Intergroup dialogue refers to any time members of groups having different identities talk. It is broader than intercultural dialogue, because cultural identity is one type of possible identity.

Uses 

Politicians and diplomats, especially in Europe, have often used the term intercultural dialogue, assuming that it has the following characteristics:
 increases respect for cultural diversity, human rights, and freedom;
 develops sense of community in multicultural populations;
 promotes tolerance, pluralism, openness, mutual respect;
 improves ways of living together;
 strengthens social cohesion;
 strengthens democratic governance;
 increases peace and harmony in a multicultural world; and
 prevents and/or resolves intergroup conflicts.

These assumptions have not been adequately tested through research, although they seem likely and are frequently mentioned as the results of intercultural dialogue.

Intercultural dialogue has been used as a tool for increasing understanding in contexts where misunderstandings typically occur. For example, the European Agency for Culture was established by EU members to coordinate intercultural dialogue activities, "focussing on the integration of migrants and refugees in societies through the arts and culture". Zofia Wilk-Woś showed how the European Commission "considers intercultural dialogue as one of the main instruments of peace and conflict prevention" and that "making people aware of the cultural diversity as well as the need for intercultural dialogue are the most important issues". Communication scholars Benjamin Broome and Mary Jane Collier have argued for the critical role of intercultural dialogue in peacemaking.

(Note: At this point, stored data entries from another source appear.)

import Summits.ValiantsHypothesis.ValiantsHypothesis.Theorems.KPlusLogSqLawTropicalExchange

/-!
# Route «KPlusLogSqLaw», cruxes `WeakLifting` / `TropicalB` — structure lemma: LEX TOP-CLASS RIGIDITY (three-term law)

HONEST FRAMING.  Helper file (cell `pub-symmetroid`, seat val-sym-lift-p3 g4, 2026-08-27) toward the crux
`Summit.ValiantsHypothesis.ValiantsHypothesis.Theses.KPlusLogSqLaw.WeakLifting` (ledger item `stmt-ValiantsHypothesis-19561`;
docket D2 = the `K = 4` tropical exponent fork), in the dominance vocabulary of `…CensusTropicalKLaw` / `…TropicalExchange`
(`IsDominant`, `slope`, columnwise re-decompositions).  A STRUCTURAL law for dominant terms of an ARBITRARY design in the LEX regime of
one class; it proves no stub and asserts nothing about `TropicalB`, `WeakLifting`, `Lifting`, `KPlusLogSqLaw`, `MatrixDescartes`
(stmt-ValiantsHypothesis-18050) or `VP ≠ VNP`.

THE LAW (`classCount_eq_of_redecomp_three`).  Fix a class `l⋆` whose exponent dominates: `d l⋆ ≥ m · D` where `D` bounds every other
exponent (the top class of a lex design).  Let `t₀, t₁, t₂` be unique optima at slopes `θ₀ < θ₁ < θ₂` carrying the SAME number `c` of
`l⋆`-entries (three terms of one «page» of the chain), and let `u₀, u₁, u₂` be ANY columnwise re-decomposition of them (in every column
the three (row, class) data of the `u`'s are those of the `t`'s, permuted).  Then every `u_r` carries exactly `c` entries of class `l⋆`.
So inside a page the top class cannot be CONCENTRATED by recombination: «pages are rigid».  (The cell's pairwise laws — cyclewise
monotonicity `sum_d_lt_of_isDominant_invariant`, the exchange lemma `slope_lt_of_resplit` — are the two-term case, where a
re-decomposition is a union of flipped cycles; the three-term case is the first that recombines entries of different terms in one
column pattern, and it is what forces, for strongly lex designs, the top class of a page onto DEDICATED LINES — evidence memo
`K4-PAGE-RIGIDITY-AND-CARRIES.md` of this seat.)

PROOF.  If some `u_r` had an `l⋆`-count `≠ c`, the three excesses `e_r = count_r − c` sum to `0` (columnwise multisets agree) and are
not all `0`, so `min e ≤ −1` and `max e ≥ 1`.  Re-index the `u`'s so that the minimal excess sits at `θ₀` and the maximal at `θ₂`
(re-indexing preserves the columnwise multisets).  Writing `slope = d l⋆ · count + rest` with `0 ≤ rest ≤ m·D`, Abel summation gives
`Σ θ_r slope u_r − Σ θ_r slope t_r ≥ (θ₂ − θ₀)(d l⋆ − m·D) ≥ 0`, contradicting the tree's k-fold EXCHANGE / MAJORIZATION lemma
`sum_mul_slope_lt_of_redecomp` (`Σ θ_r slope u_r < Σ θ_r slope t_r` for every nontrivial re-decomposition of dominant terms).
[folklore LP-duality reasoning for the assignment polytope; this packaging is the cell's]
-/

set_option linter.dupNamespace false
set_option autoImplicit false

namespace Summit.ValiantsHypothesis.ValiantsHypothesis.Theorems.LacunarySymmetroidMatrixDescartes.TropicalCensus

open Summit.ValiantsHypothesis.ValiantsHypothesis.Theorems.MatrixDescartes.Negative
open scoped BigOperators
open Finset

section PageRigidity

variable {m K : ℕ}

/-- slope = (top exponent)·(top count) + rest, with `0 ≤ rest ≤ m·D` when every other exponent is `≤ D`. [folklore] -/
theorem pageRigid_slope_eq_count_add_rest (d : Fin K → ℕ) (lstar : Fin K) (p : Equiv.Perm (Fin m) × (Fin m → Fin K)) :
    slope d p = (d lstar : ℤ) * ((univ.filter fun i => p.2 i = lstar).card : ℤ)
      + ∑ i ∈ univ.filter (fun i => ¬ p.2 i = lstar), (d (p.2 i) : ℤ) := by
  unfold slope
  rw [← sum_filter_add_sum_filter_not univ (fun i => p.2 i = lstar)]
  congr 1
  rw [sum_congr rfl (fun i hi => by rw [(mem_filter.mp hi).2] : ∀ i ∈ univ.filter (fun i => p.2 i = lstar),
    (d (p.2 i) : ℤ) = (d lstar : ℤ)), sum_const, nsmul_eq_mul, mul_comm]

/-- the non-top part of a slope is nonnegative. [folklore] -/
theorem pageRigid_rest_nonneg (d : Fin K → ℕ) (lstar : Fin K) (p : Equiv.Perm (Fin m) × (Fin m → Fin K)) :
    0 ≤ ∑ i ∈ univ.filter (fun i => ¬ p.2 i = lstar), (d (p.2 i) : ℤ) :=
  sum_nonneg fun i _ => by positivity

/-- the non-top part of a slope is at most `m·D` when every other exponent is `≤ D`. [folklore] -/
theorem pageRigid_rest_le (d : Fin K → ℕ) (lstar : Fin K) (D : ℕ) (hD : ∀ l, l ≠ lstar → d l ≤ D)
    (p : Equiv.Perm (Fin m) × (Fin m → Fin K)) :
    ∑ i ∈ univ.filter (fun i => ¬ p.2 i = lstar), (d (p.2 i) : ℤ) ≤ (m : ℤ) * D := by
  calc ∑ i ∈ univ.filter (fun i => ¬ p.2 i = lstar), (d (p.2 i) : ℤ)
      ≤ ∑ _i ∈ univ.filter (fun i => ¬ p.2 i = lstar), (D : ℤ) := by
        refine sum_le_sum fun i hi => ?_
        exact_mod_cast hD _ (mem_filter.mp hi).2
    _ = ((univ.filter (fun i => ¬ p.2 i = lstar)).card : ℤ) * D := by rw [sum_const, nsmul_eq_mul]
    _ ≤ (m : ℤ) * D := by
        refine mul_le_mul_of_nonneg_right ?_ (by positivity)
        exact_mod_cast (card_filter_le _ _).trans (by simp)

/-- columnwise multisets are invariant under re-indexing the family by a permutation of the index set. [folklore] -/
theorem pageRigid_colMultiset_comp_equiv {k : ℕ} (u : Fin k → Equiv.Perm (Fin m) × (Fin m → Fin K)) (π : Equiv.Perm (Fin k))
    (i : Fin m) :
    (univ : Finset (Fin k)).val.map (fun r => ((u (π r)).1 i, (u (π r)).2 i)) =
      (univ : Finset (Fin k)).val.map (fun r => ((u r).1 i, (u r).2 i)) := by
  have h : (univ : Finset (Fin k)).val.map (fun r => ((u (π r)).1 i, (u (π r)).2 i))
      = ((univ : Finset (Fin k)).val.map π).map (fun r => ((u r).1 i, (u r).2 i)) := by
    rw [Multiset.map_map]; rfl
  rw [h]
  congr 1
  have h2 := congrArg Finset.val (Finset.map_univ_equiv π)
  rw [Finset.map_val] at h2
  exact h2

/-- a columnwise sum over a re-decomposition equals that over the original family (tree lemma, two-argument form). -/
theorem pageRigid_sum_colfun_eq_of_redecomp {k : ℕ} (t u : Fin k → Equiv.Perm (Fin m) × (Fin m → Fin K))
    (hcol : ∀ i : Fin m, (univ : Finset (Fin k)).val.map (fun r => ((u r).1 i, (u r).2 i)) =
      (univ : Finset (Fin k)).val.map (fun r => ((t r).1 i, (t r).2 i)))
    (g : Fin m → Fin K → ℤ) :
    ∑ r, ∑ i, g i ((u r).2 i) = ∑ r, ∑ i, g i ((t r).2 i) := by
  rw [sum_comm, sum_comm (f := fun r i => g i ((t r).2 i))]
  exact sum_congr rfl fun i _ => sum_col_eq_of_redecomp t u hcol (fun i _ l => g i l) i

/-- the `l⋆`-count as an integer columnwise sum. -/
theorem pageRigid_count_eq_sum_ite (lstar : Fin K) (p : Equiv.Perm (Fin m) × (Fin m → Fin K)) :
    ((univ.filter fun i => p.2 i = lstar).card : ℤ) = ∑ i, (if p.2 i = lstar then (1 : ℤ) else 0) := by
  rw [sum_ite, sum_const_zero, add_zero, sum_const, nsmul_eq_mul, mul_one]

/-- **LEX TOP-CLASS RIGIDITY (three-term law).**  If the exponent of the class `l⋆` is at least `m` times every other exponent,
three dominant terms at strictly increasing slopes with the same `l⋆`-count `c` admit no columnwise re-decomposition in which some
term has an `l⋆`-count different from `c`. [folklore] -/
theorem classCount_eq_of_redecomp_three (d : Fin K → ℕ) (v ε : Fin m → Fin m → Fin K → ℤ)
    (θ : Fin 3 → ℤ) (hθ : StrictMono θ) (t u : Fin 3 → Equiv.Perm (Fin m) × (Fin m → Fin K))
    (hdom : ∀ r, IsDominant d v ε (θ r) (t r))
    (hcol : ∀ i : Fin m, (univ : Finset (Fin 3)).val.map (fun r => ((u r).1 i, (u r).2 i)) =
      (univ : Finset (Fin 3)).val.map (fun r => ((t r).1 i, (t r).2 i)))
    (lstar : Fin K) (D : ℕ) (hD : ∀ l, l ≠ lstar → d l ≤ D) (hlex : m * D ≤ d lstar)
    (c : ℕ) (hc : ∀ r, (univ.filter fun i => (t r).2 i = lstar).card = c) :
    ∀ r, (univ.filter fun i => (u r).2 i = lstar).card = c := by
  classical
  -- integer excesses
  set cnt : (Equiv.Perm (Fin m) × (Fin m → Fin K)) → ℤ := fun p => ((univ.filter fun i => p.2 i = lstar).card : ℤ)
    with hcnt
  by_contra hne
  push Not at hne
  obtain ⟨r₀, hr₀⟩ := hne
  -- total counts agree
  have htot : ∑ r, cnt (u r) = ∑ r, cnt (t r) := by
    simp only [hcnt, pageRigid_count_eq_sum_ite]
    exact pageRigid_sum_colfun_eq_of_redecomp t u hcol (fun _ l => if l = lstar then 1 else 0)
  have htotc : ∑ r, cnt (t r) = 3 * (c : ℤ) := by
    simp only [hcnt, hc, sum_const, card_univ, Fintype.card_fin, nsmul_eq_mul]
    norm_num
  -- min and max excess indices
  obtain ⟨rmin, -, hmin⟩ := exists_min_image (univ : Finset (Fin 3)) (fun r => cnt (u r)) univ_nonempty
  obtain ⟨rmax, -, hmax⟩ := exists_max_image (univ : Finset (Fin 3)) (fun r => cnt (u r)) univ_nonempty
  have hc3 : ∑ _r : Fin 3, (c : ℤ) = 3 * (c : ℤ) := by
    simp only [sum_const, card_univ, Fintype.card_fin, nsmul_eq_mul]; norm_num
  have hr₀' : cnt (u r₀) ≠ c := by
    simp only [hcnt]; exact_mod_cast hr₀
  have hlo : cnt (u rmin) ≤ (c : ℤ) - 1 := by
    by_contra h
    push Not at h
    have hnn : ∀ r ∈ (univ : Finset (Fin 3)), 0 ≤ cnt (u r) - c := by
      intro r _; have := hmin r (mem_univ _); omega
    have hs0 : ∑ r, (cnt (u r) - (c : ℤ)) = 0 := by
      rw [sum_sub_distrib, htot, htotc, hc3]; ring
    have := (sum_eq_zero_iff_of_nonneg hnn).mp hs0 r₀ (mem_univ _)
    exact hr₀' (by omega)
  have hhi : (c : ℤ) + 1 ≤ cnt (u rmax) := by
    by_contra h
    push Not at h
    have hnn : ∀ r ∈ (univ : Finset (Fin 3)), 0 ≤ (c : ℤ) - cnt (u r) := by
      intro r _; have := hmax r (mem_univ _); omega
    have hs0 : ∑ r, ((c : ℤ) - cnt (u r)) = 0 := by
      rw [sum_sub_distrib, htot, htotc, hc3]; ring
    have := (sum_eq_zero_iff_of_nonneg hnn).mp hs0 r₀ (mem_univ _)
    exact hr₀' (by omega)
  have hminmax : rmin ≠ rmax := by intro h; rw [h] at hlo; omega
  -- the third index
  obtain ⟨rmid, hmid1, hmid2⟩ : ∃ r : Fin 3, r ≠ rmin ∧ r ≠ rmax := by
    have : ∀ a b : Fin 3, ∃ r : Fin 3, r ≠ a ∧ r ≠ b := by decide
    exact this rmin rmax
  -- the re-indexing permutation π : 0 ↦ rmin, 1 ↦ rmid, 2 ↦ rmax
  let f : Fin 3 → Fin 3 := ![rmin, rmid, rmax]
  have hfinj : Function.Injective f := by
    intro a b hab
    fin_cases a <;> fin_cases b <;> simp [f] at hab ⊢ <;> first
      | exact absurd hab hmid1.symm | exact absurd hab hminmax | exact absurd hab hmid1
      | exact absurd hab hmid2 | exact absurd hab hminmax.symm | exact absurd hab hmid2.symm
  let π : Equiv.Perm (Fin 3) := Equiv.ofBijective f (Finite.injective_iff_bijective.mp hfinj)
  have hπ0 : π 0 = rmin := rfl
  have hπ1 : π 1 = rmid := rfl
  have hπ2 : π 2 = rmax := rfl
  let u' : Fin 3 → Equiv.Perm (Fin m) × (Fin m → Fin K) := fun r => u (π r)
  have hcol' : ∀ i : Fin m, (univ : Finset (Fin 3)).val.map (fun r => ((u' r).1 i, (u' r).2 i)) =
      (univ : Finset (Fin 3)).val.map (fun r => ((t r).1 i, (t r).2 i)) := by
    intro i; rw [← hcol i]; exact pageRigid_colMultiset_comp_equiv u π i
  have hne' : u' ≠ t := by
    intro h
    have : cnt (u' 0) = cnt (t 0) := by rw [h]
    simp only [u', hπ0] at this
    rw [show cnt (t 0) = c from by simp only [hcnt, hc]] at this
    omega
  -- the exchange lemma
  have hlt := sum_mul_slope_lt_of_redecomp d v ε θ t u' hdom hcol' hne'
  -- slopes split as top + rest
  set E : ℤ := (d lstar : ℤ) with hE
  set rest : (Equiv.Perm (Fin m) × (Fin m → Fin K)) → ℤ :=
    fun p => ∑ i ∈ univ.filter (fun i => ¬ p.2 i = lstar), (d (p.2 i) : ℤ) with hrest
  have hsl : ∀ p : Equiv.Perm (Fin m) × (Fin m → Fin K), slope d p = E * cnt p + rest p :=
    fun p => pageRigid_slope_eq_count_add_rest d lstar p
  have hr0 : ∀ p : Equiv.Perm (Fin m) × (Fin m → Fin K), 0 ≤ rest p := fun p => pageRigid_rest_nonneg d lstar p
  have hr1 : ∀ p : Equiv.Perm (Fin m) × (Fin m → Fin K), rest p ≤ (m : ℤ) * D := fun p => pageRigid_rest_le d lstar D hD p
  -- total slopes agree, hence total rests agree
  have hslopetot : ∑ r, slope d (u' r) = ∑ r, slope d (t r) := by
    unfold slope
    exact pageRigid_sum_colfun_eq_of_redecomp t u' hcol' (fun _ l => (d l : ℤ))
  have hcnttot : ∑ r, cnt (u' r) = 3 * (c : ℤ) := by
    rw [← htotc, ← htot]
    simp only [u']
    exact Equiv.sum_comp π (fun r => cnt (u r))
  -- expand the three-term sums
  simp only [Fin.sum_univ_three] at hlt hslopetot hcnttot
  rw [hsl, hsl, hsl, hsl, hsl, hsl] at hlt
  rw [hsl, hsl, hsl, hsl, hsl, hsl] at hslopetot
  have hθ01 : θ 0 < θ 1 := hθ (by decide)
  have hθ12 : θ 1 < θ 2 := hθ (by decide)
  have hc0 : cnt (t 0) = c := by simp only [hcnt, hc]
  have hc1 : cnt (t 1) = c := by simp only [hcnt, hc]
  have hc2 : cnt (t 2) = c := by simp only [hcnt, hc]
  rw [hc0, hc1, hc2] at hlt hslopetot
  have hu0 : cnt (u' 0) ≤ (c : ℤ) - 1 := by simp only [u', hπ0]; exact hlo
  have hu2 : (c : ℤ) + 1 ≤ cnt (u' 2) := by simp only [u', hπ2]; exact hhi
  have hElex : (m : ℤ) * D ≤ E := by rw [hE]; exact_mod_cast hlex
  have hE0 : 0 ≤ E := by rw [hE]; positivity
  have hA : 0 ≤ θ 1 - θ 0 := by linarith
  have hB : 0 ≤ θ 2 - θ 1 := by linarith
  -- eliminate the middle term: counts and rests of index 1
  have hrests : rest (u' 0) + rest (u' 1) + rest (u' 2) = rest (t 0) + rest (t 1) + rest (t 2) := by
    have hm : E * (cnt (u' 0) + cnt (u' 1) + cnt (u' 2)) = E * (3 * (c : ℤ)) := by rw [hcnttot]
    linarith
  have hP1 : 0 ≤ E * ((θ 1 - θ 0) * ((c : ℤ) - 1 - cnt (u' 0))) :=
    mul_nonneg hE0 (mul_nonneg hA (by linarith))
  have hP2 : 0 ≤ E * ((θ 2 - θ 1) * (cnt (u' 2) - ((c : ℤ) + 1))) :=
    mul_nonneg hE0 (mul_nonneg hB (by linarith))
  have hP3 : 0 ≤ (θ 1 - θ 0) * ((m : ℤ) * D - rest (u' 0) + rest (t 0)) :=
    mul_nonneg hA (by linarith [hr1 (u' 0), hr0 (t 0)])
  have hP4 : 0 ≤ (θ 2 - θ 1) * ((m : ℤ) * D + rest (u' 2) - rest (t 2)) :=
    mul_nonneg hB (by linarith [hr0 (u' 2), hr1 (t 2)])
  have hP5 : 0 ≤ (θ 1 - θ 0) * (E - (m : ℤ) * D) := mul_nonneg hA (by linarith)
  have hP6 : 0 ≤ (θ 2 - θ 1) * (E - (m : ℤ) * D) := mul_nonneg hB (by linarith)
  -- multiplied forms of the two conservation laws (so that the middle index can be eliminated linearly)
  have hM1 : θ 1 * E * (cnt (u' 0) + cnt (u' 1) + cnt (u' 2)) = θ 1 * E * (3 * (c : ℤ)) := by rw [hcnttot]
  have hM2 : θ 1 * (rest (u' 0) + rest (u' 1) + rest (u' 2)) = θ 1 * (rest (t 0) + rest (t 1) + rest (t 2)) := by
    rw [hrests]
  linarith [hP1, hP2, hP3, hP4, hP5, hP6, hM1, hM2, hlt]

end PageRigidity

end Summit.ValiantsHypothesis.ValiantsHypothesis.Theorems.LacunarySymmetroidMatrixDescartes.TropicalCensus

Outside of politics and diplomacy, intercultural dialogue has often been an explicit focus within educational contexts, with the goal being either to foster intercultural dialogue on campus or to promote intercultural dialogue in the surrounding communities. Universities have especially often been assumed to be the obvious places where discussions of and training in intercultural dialogue occur.

Anna-Leena Riitaoja and Fred Dervin posed the following questions as essential when studying interreligious dialogue, and these are also obvious questions for any who want to understand intercultural dialogue:
 Who is going to learn about whom, and whose knowledge is to be learnt?
 Does the other have an opportunity to be seen and heard as a subject or relegated to a subaltern position?
 Are knowledge and understanding about her constructed with her and in her own terms?
 Will a religious 'subaltern' ever be equal to the majority in schools?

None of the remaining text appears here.